Appellant, David Mark Temple, was convicted of the murder of his wife, Belinda Temple, and sentenced to life imprisonment. The Fourteenth Court of Appeals affirmed Appellant's conviction. Temple v. State, 342 S.W.3d 572 (Tex.App.-Houston [14th Dist.] 2010). We granted discretionary review, and we will affirm the court of appeals's holding that the evidence is legally sufficient to support Appellant's conviction.

I. FACTS

Appellant and Belinda met and married while they were students at Stephen F. Austin University. Later, they bought a corner-lot home in the Cimarron subdivision located south of I–10 in Katy, Texas. This was near Appellant's childhood home, which was located north of I–10 off of Katy Hockley Road. Appellant worked as a teacher and coach at Alief Hastings High School, and Belinda was a teacher at Katy High School. At the time of Belinda's death, their son Evan was approaching four years of age, and Belinda was eight months pregnant.

Several witnesses testified that Appellant and Belinda were in a “good,” “loving,” and “caring” relationship. Appellant's family and several friends described them as a “compatible couple” in an “equal partnership.” They stated that Appellant was supportive of Belinda's actions. They also testified that Appellant was a great father to Evan, that he and Evan had a “remarkable” relationship, and that Appellant was excited about the upcoming birth of his daughter, even helping to prepare the nursery.

However, several other witnesses testified to a darker side of the couple's relationship. Belinda's twin sister, Brenda Lucas, viewed Appellant as controlling. She testified that, during her last visit to their home at Christmas, Appellant and Belinda were not getting along, and Appellant made fun of Belinda's “big butt.” Brenda stated that she told Belinda that she needed to “put her foot down” with Appellant.

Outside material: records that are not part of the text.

import Summits.QuantumFields.BalabanUV.T4Continuum.Spine.NE1p.DressedSmallFieldOnCores
import Summits.QuantumFields.BalabanUV.T4Continuum.Spine.NE1p.DressedSmallFieldInductionFaces

/-!
# T⁴ programme, spine estimate NE1′ (node O3b/H2) — THE (B1)-DISCHARGED SMALL-FIELD ENDs OF N0p WITHOUT A RADIUS BINDER AND
# WITHOUT A GEOMETRY HYPOTHESIS: the ϱ-free print-clause forms of §4's CORES ENDs over a `B13Resummation.Geometry` (N0m §4∕§4b's
# arithmetic BY NAME, sharp room 3) and the TORUS forms of §3∕§4 at pv22's `tgeometry 4 N` with located numerals (crew FACE row)

Cell `pub-balaban`, sub-cell `t4`, BINDER-OWNERS row NE1′ (owner lineage t4-ne1p-p1); crew seat `b2b-balaban-t4-ne1p-formalise-leaf-03`
(LEAF PROVER 03, generation 10); crew row S27 (typer R-T110 (vi-a); INTENT `CLAIMS.log` 2026-08-20T15:52:59Z; owner g27 «GO — NOT MINE»).
ADDITIVE — imports the owner's N0p `Spine/NE1p/DressedSmallFieldOnCores` (p224732; ⇒ N0o `DressedSmallFieldGeometry` ⇒ N0m
`DressedSmallFieldInduction` v1.2, row NE5's `Support/B13TermParamGaussianBiProd`) and crew row S26 `Spine/NE1p/DressedSmallFieldInductionFaces`
(p223789; ⇒ S24 `DressedSmallFieldGeometryFaces` for `K₀_four`) ONLY — as booked (typer R-T110 (vi-a), row S27 ∕ DAG N29zm); THEOREMS ONLY
(+ one `example`; 0 `def`, 0 `def … : Prop`); nothing of N0p ∕ N0o ∕ N0m ∕ S24 ∕ S26 ∕ row NE5 restated.

WHY THIS FILE.  N0p discharges (B1)'s ANALYTIC half ((E1)∕(E2) `hhol`∕`hm` along the table pencil) BY NAME from row NE5's structural
shape `TermHistExpLinear` — §3 for any exp-linear term family, §4 for the (2.14)-cores of the format of record (`BiCore`∕`termBi`) — but
EVERY N0p END keeps (i) a `G : B13Resummation.Geometry` with the clauses at `G`'s letters (`hrate : r₁ + 2·G.κ₀ + 2 ≤ R`,
`hsmall : (A₀ + ϱA₁)·e^{b+1}·G.K₀·G.ν·G.c₁ ≤ 1`) and (ii) N0m §2's radius conditions `hϱ : 2 ≤ ϱ`, `hϱA : A₀ ≤ ϱ·A₁`.  After N0o ∕ S24 ∕
S25 ∕ S26 every OTHER small-field END has a form with NO geometry hypothesis on the tree's CONSTRUCTED torus geometry and (for the
induction face) a ϱ-FREE form.  THIS FILE wires the same for N0p, nothing else — the S24 ∕ S25 ∕ S26 pattern verbatim:
* §1 over ONE `G : Geometry D Cube`: `attachedPart_locE_le_of_cores_printClause_three` — N0p §4 `attachedPart_locE_le_of_cores` at the
  pencil radius `ϱ⋆ := max 2 (A₀/A₁)` with `hϱ` ∕ `hϱA` ∕ `hsmall` SUPPLIED BY NAME by N0m's `two_le_pencilRadius` ∕
  `intercept_le_pencilRadius_mul` ∕ `pencilClause_of_printClause_three` (v1.2 §4b, the SHARP room) under a live slope `0 < A₁ ≤ A₀` and
  «ε₁ small at the UNDRESSED constant» `h3 : 3·A₀·(e^{b₅+1}·G.K₀·G.ν·G.c₁) ≤ 1`; `attachedPart_locE_le_of_cores_pencil_printClause_three` —
  the same for §4's linear-pencil END (`h₀ + s•w`, pencil data = two radius inequalities READ AT `ϱ⋆`).  The pencil's disc, the indexing
  `hact` and (B3)'s weight `e^{N₁R₀}` are READ AT `ϱ⋆` — the radius is not eliminable from them, exactly as in N0m's own ϱ-free ENDs.
* §2 at `tgeometry 4 N` (pv22; `D := tsys 4 N`, d_{k+1} = `torusTreeLen`, incompatibility `TTouch`; all fields PROVED there), constants
  LOCATED AS NUMERALS as in S24 ∕ S25 ∕ S26 §2 (N0o `torus_consts` + S24 `K₀_four`: ν = 9, κ₀ = 64·log 162, c₁ = 64, K₀ = `B12TreeDecay.K₀ 64 8`;
  print's (2.27) `c = 5` through N0p's `hb` at `b = 5·r₁`): `attachedPart_locE_le_of_expLinear_torus`, `muPart_locE_le_of_expLinear_torus`
  (N0p §3), `attachedPart_locE_le_of_cores_pencil_torus` (N0p §4) and `attachedPart_locE_le_of_cores_pencil_printClause_three_torus` (§1 on
  the torus) — NO geometry hypothesis in any of them, NO radius binder in the last; conclusions LITERALLY the right-hand sides of S25's
  `attachedPart_locE_le_torus` ∕ N0o's `muPart_locE_le_torus` currency.
* §3 one `example` (one currency, in kernel): §2's `attachedPart_locE_le_of_expLinear_torus` IS N0o `attachedPart_locE_le_geom` on
  `tgeometry 4 N` with (E1)∕(E2) supplied by N0p §2 `differentiableOn_act_of_terms` ∕ `norm_act_le_of_terms` BY NAME — NO new inequality.
WHAT STAYS DISPLAYED (binders, by name; NOTHING instantiated on Bałaban's densities): the structural shape `hexp` (§3 forms; for cores a
THEOREM, N0p §4) ∕ the operator letters `hm`∕`hN`∕`hq` and the room `hroom` (§4 forms — rows NE2∕NE3's Gaussian data, row NE5's binders
verbatim); the table pencil inside the class (`hcurve`∕`hK`∕`hR`, or the two radius inequalities `hO`∕`hH`) — (w6)-type bookkeeping; the
placement `hscale` and the INDEXING `hact` ((B1)'s bookkeeping half); (B3) `hL3` — ONE (2.38)-SHAPE inequality on the parameter masses
(= GAPS G-ne9p2-5, UNPRINTED, shared with NE9; a BINDER, never `[cite:`-tagged); `hA₀`, `hA₁` (`0 < A₁`, `A₁ ≤ A₀` for the ϱ-free forms),
`hr₁`, and the located clauses «κ large» `r₁ + 2·(64·log 162) + 2 ≤ R` and «ε₁ small» in one of the SHAPES `(A₀ + ϱA₁)·E ≤ 1` ∕
`3·A₀·E ≤ 1`, `E = e^{5r₁+1}·K₀(64,8)·9·64` ((B5): the SHAPES and the factor `3` are the owner's arithmetic consumed BY NAME, not
re-derived; their standing against print's NUMBERS is untouched).  (B4) is discharged BY NAME on pv22's CONSTRUCTED torus geometry; the
identification of `tsys 4 N` ∕ `torusTreeLen` with Bałaban's 𝐃_{k+1} ∕ d_{k+1} is pv22's READING (DIVERGENCE D-pv22.3), not asserted here
— statements about typed SHAPES; no wall item moves; the wall line v1.6 does NOT move; R-t4r2-Q2 NOT met thereby.
HONEST FRAMING.  Kernel bookkeeping; printed loci ([Balaban1988RGII] (2.14) p. 15, (2.18) p. 16, (1.26) p. 8, (2.27) ∕ (2.30) p. 18,
(2.38) p. 20, p. 21; [Balaban1987RGI] p. 251, p. 257) are TYPE ∕ CONTEXT through the imported [cite]-tagged Literature modules,
re-asserted nowhere; ABSOLUTE RULE honoured ([folklore] kernel lemmas only).  NE1′ ⇐ the named binders — NOT printed, NOT proved;
0 leaves instantiated on Bałaban's densities; spine PROVED 0∕9; count 9 unchanged.  Rung (B)+1 on ONE finite four-torus — NOT infinite
volume, NOT a mass gap, NOT OS on ℝ⁴, NOT Clay.  HONEST DEPENDENCY: continuum YM on T⁴ ⇐ BetaPertH ∧ nine spine estimates (0/9
proved); BetaPertH ⇐ (D1) ∧ (D4) ∧ CAP+tail; G-an2-4 gates asym, D1 and NE2/3/4.
-/
noncomputable section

Quinton Harlan, Appellant's friend and fellow coach at Alief Hastings High School, opined that Appellant could be volatile, had a controlling personality, and was meticulous in his planning. His wife, Tammy, testified that Belinda was a strong-willed woman, but uncharacteristically submissive and meek when in Appellant's presence. Tammy stated that she would tell Belinda to stand up to Appellant and to tell him how she felt. Although she acknowledged that Appellant was a good father to Evan, Tammy explained that Appellant made derogatory statements about the manner in which Belinda raised Evan and kept the house. Both Tammy and Quinton testified that Appellant called Belinda “fat” and “ugly” in front of them. Tammy also asserted that Appellant called Belinda's family “crazy, white trash, fat” and that he would say he didn't even want [Belinda] or Evan around them,” even preventing Evan from spending time with Belinda's family.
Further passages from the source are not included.